DATA SUPPLIED
········

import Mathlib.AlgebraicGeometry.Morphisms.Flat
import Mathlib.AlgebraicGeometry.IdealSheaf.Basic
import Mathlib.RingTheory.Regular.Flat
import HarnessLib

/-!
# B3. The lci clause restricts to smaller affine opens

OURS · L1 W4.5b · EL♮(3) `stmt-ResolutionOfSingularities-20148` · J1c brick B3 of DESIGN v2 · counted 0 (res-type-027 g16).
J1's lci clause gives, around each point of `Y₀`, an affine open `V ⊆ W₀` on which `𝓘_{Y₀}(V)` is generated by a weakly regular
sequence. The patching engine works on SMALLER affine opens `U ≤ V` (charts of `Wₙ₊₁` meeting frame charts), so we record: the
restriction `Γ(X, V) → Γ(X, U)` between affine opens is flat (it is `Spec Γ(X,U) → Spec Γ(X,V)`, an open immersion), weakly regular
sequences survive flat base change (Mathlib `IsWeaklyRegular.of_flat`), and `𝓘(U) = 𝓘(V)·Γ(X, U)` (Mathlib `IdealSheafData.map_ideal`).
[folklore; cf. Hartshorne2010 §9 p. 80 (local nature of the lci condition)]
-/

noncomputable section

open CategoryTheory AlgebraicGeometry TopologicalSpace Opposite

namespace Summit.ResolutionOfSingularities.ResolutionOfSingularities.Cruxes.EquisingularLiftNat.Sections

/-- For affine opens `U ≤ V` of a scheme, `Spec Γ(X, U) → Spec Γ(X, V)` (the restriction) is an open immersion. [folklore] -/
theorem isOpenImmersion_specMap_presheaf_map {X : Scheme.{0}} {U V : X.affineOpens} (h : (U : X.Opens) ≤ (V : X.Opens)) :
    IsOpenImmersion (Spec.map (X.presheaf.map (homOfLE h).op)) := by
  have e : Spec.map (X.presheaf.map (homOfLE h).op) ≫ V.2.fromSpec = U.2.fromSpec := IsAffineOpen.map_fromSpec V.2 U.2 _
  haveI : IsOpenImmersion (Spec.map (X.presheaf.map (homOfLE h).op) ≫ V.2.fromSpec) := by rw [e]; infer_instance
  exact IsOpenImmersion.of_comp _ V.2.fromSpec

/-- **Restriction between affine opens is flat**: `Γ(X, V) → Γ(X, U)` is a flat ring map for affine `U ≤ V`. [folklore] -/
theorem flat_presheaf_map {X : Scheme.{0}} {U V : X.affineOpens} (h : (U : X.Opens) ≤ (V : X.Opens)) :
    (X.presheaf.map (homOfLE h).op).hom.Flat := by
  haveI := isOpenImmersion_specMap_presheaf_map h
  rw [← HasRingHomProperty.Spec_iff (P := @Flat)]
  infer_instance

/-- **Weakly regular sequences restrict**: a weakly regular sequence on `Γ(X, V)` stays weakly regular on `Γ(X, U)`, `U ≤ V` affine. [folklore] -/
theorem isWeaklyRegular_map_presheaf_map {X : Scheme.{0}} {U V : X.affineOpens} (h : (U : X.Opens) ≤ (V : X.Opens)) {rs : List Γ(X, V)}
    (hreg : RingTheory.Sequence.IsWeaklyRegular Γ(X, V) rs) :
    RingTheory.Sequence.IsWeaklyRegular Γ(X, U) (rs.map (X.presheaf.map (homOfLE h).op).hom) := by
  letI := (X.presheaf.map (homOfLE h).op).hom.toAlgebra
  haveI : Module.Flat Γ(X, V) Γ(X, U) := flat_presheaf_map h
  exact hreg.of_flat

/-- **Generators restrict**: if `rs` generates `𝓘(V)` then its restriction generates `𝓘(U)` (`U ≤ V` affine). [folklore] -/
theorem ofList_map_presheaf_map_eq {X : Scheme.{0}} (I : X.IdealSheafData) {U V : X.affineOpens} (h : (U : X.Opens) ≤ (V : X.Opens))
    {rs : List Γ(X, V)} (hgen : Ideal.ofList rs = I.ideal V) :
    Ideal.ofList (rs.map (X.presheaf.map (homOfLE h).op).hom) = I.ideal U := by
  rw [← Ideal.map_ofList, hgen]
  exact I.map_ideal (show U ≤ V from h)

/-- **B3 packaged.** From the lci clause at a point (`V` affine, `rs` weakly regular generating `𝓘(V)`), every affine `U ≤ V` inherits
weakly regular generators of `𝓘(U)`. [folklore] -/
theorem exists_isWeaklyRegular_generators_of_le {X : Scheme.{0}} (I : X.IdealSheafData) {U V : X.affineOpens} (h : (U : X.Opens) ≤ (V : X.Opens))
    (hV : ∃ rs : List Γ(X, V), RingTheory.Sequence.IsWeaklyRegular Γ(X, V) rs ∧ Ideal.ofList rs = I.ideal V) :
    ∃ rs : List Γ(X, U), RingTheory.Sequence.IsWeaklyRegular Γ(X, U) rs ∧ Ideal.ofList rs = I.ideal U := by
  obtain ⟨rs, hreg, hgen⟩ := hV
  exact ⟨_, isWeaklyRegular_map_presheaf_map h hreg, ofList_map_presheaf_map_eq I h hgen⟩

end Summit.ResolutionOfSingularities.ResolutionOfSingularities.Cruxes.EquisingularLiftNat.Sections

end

········

WHAT IS BEING ASKED
Could you write the whole listing out again, line for line?

OUTPUT FOR THIS EXERCISE
import Mathlib.AlgebraicGeometry.Morphisms.Flat
import Mathlib.AlgebraicGeometry.IdealSheaf.Basic
import Mathlib.RingTheory.Regular.Flat
import HarnessLib

/-!
# B3. The lci clause restricts to smaller affine opens

OURS · L1 W4.5b · EL♮(3) `stmt-ResolutionOfSingularities-20148` · J1c brick B3 of DESIGN v2 · counted 0 (res-type-027 g16).
J1's lci clause gives, around each point of `Y₀`, an affine open `V ⊆ W₀` on which `𝓘_{Y₀}(V)` is generated by a weakly regular
sequence. The patching engine works on SMALLER affine opens `U ≤ V` (charts of `Wₙ₊₁` meeting frame charts), so we record: the
restriction `Γ(X, V) → Γ(X, U)` between affine opens is flat (it is `Spec Γ(X,U) → Spec Γ(X,V)`, an open immersion), weakly regular
sequences survive flat base change (Mathlib `IsWeaklyRegular.of_flat`), and `𝓘(U) = 𝓘(V)·Γ(X, U)` (Mathlib `IdealSheafData.map_ideal`).
[folklore; cf. Hartshorne2010 §9 p. 80 (local nature of the lci condition)]
-/

noncomputable section

open CategoryTheory AlgebraicGeometry TopologicalSpace Opposite

namespace Summit.ResolutionOfSingularities.ResolutionOfSingularities.Cruxes.EquisingularLiftNat.Sections

/-- For affine opens `U ≤ V` of a scheme, `Spec Γ(X, U) → Spec Γ(X, V)` (the restriction) is an open immersion. [folklore] -/
theorem isOpenImmersion_specMap_presheaf_map {X : Scheme.{0}} {U V : X.affineOpens} (h : (U : X.Opens) ≤ (V : X.Opens)) :
    IsOpenImmersion (Spec.map (X.presheaf.map (homOfLE h).op)) := by
  have e : Spec.map (X.presheaf.map (homOfLE h).op) ≫ V.2.fromSpec = U.2.fromSpec := IsAffineOpen.map_fromSpec V.2 U.2 _
  haveI : IsOpenImmersion (Spec.map (X.presheaf.map (homOfLE h).op) ≫ V.2.fromSpec) := by rw [e]; infer_instance
  exact IsOpenImmersion.of_comp _ V.2.fromSpec

/-- **Restriction between affine opens is flat**: `Γ(X, V) → Γ(X, U)` is a flat ring map for affine `U ≤ V`. [folklore] -/
theorem flat_presheaf_map {X : Scheme.{0}} {U V : X.affineOpens} (h : (U : X.Opens) ≤ (V : X.Opens)) :
    (X.presheaf.map (homOfLE h).op).hom.Flat := by
  haveI := isOpenImmersion_specMap_presheaf_map h
  rw [← HasRingHomProperty.Spec_iff (P := @Flat)]
  infer_instance

/-- **Weakly regular sequences restrict**: a weakly regular sequence on `Γ(X, V)` stays weakly regular on `Γ(X, U)`, `U ≤ V` affine. [folklore] -/
theorem isWeaklyRegular_map_presheaf_map {X : Scheme.{0}} {U V : X.affineOpens} (h : (U : X.Opens) ≤ (V : X.Opens)) {rs : List Γ(X, V)}
    (hreg : RingTheory.Sequence.IsWeaklyRegular Γ(X, V) rs) :
    RingTheory.Sequence.IsWeaklyRegular Γ(X, U) (rs.map (X.presheaf.map (homOfLE h).op).hom) := by
  letI := (X.presheaf.map (homOfLE h).op).hom.toAlgebra
  haveI : Module.Flat Γ(X, V) Γ(X, U) := flat_presheaf_map h
  exact hreg.of_flat

/-- **Generators restrict**: if `rs` generates `𝓘(V)` then its restriction generates `𝓘(U)` (`U ≤ V` affine). [folklore] -/
theorem ofList_map_presheaf_map_eq {X : Scheme.{0}} (I : X.IdealSheafData) {U V : X.affineOpens} (h : (U : X.Opens) ≤ (V : X.Opens))
    {rs : List Γ(X, V)} (hgen : Ideal.ofList rs = I.ideal V) :
    Ideal.ofList (rs.map (X.presheaf.map (homOfLE h).op).hom) = I.ideal U := by
  rw [← Ideal.map_ofList, hgen]
  exact I.map_ideal (show U ≤ V from h)

/-- **B3 packaged.** From the lci clause at a point (`V` affine, `rs` weakly regular generating `𝓘(V)`), every affine `U ≤ V` inherits
weakly regular generators of `𝓘(U)`. [folklore] -/
theorem exists_isWeaklyRegular_generators_of_le {X : Scheme.{0}} (I : X.IdealSheafData) {U V : X.affineOpens} (h : (U : X.Opens) ≤ (V : X.Opens))
    (hV : ∃ rs : List Γ(X, V), RingTheory.Sequence.IsWeaklyRegular Γ(X, V) rs ∧ Ideal.ofList rs = I.ideal V) :
    ∃ rs : List Γ(X, U), RingTheory.Sequence.IsWeaklyRegular Γ(X, U) rs ∧ Ideal.ofList rs = I.ideal U := by
  obtain ⟨rs, hreg, hgen⟩ := hV
  exact ⟨_, isWeaklyRegular_map_presheaf_map h hreg, ofList_map_presheaf_map_eq I h hgen⟩

end Summit.ResolutionOfSingularities.ResolutionOfSingularities.Cruxes.EquisingularLiftNat.Sections

end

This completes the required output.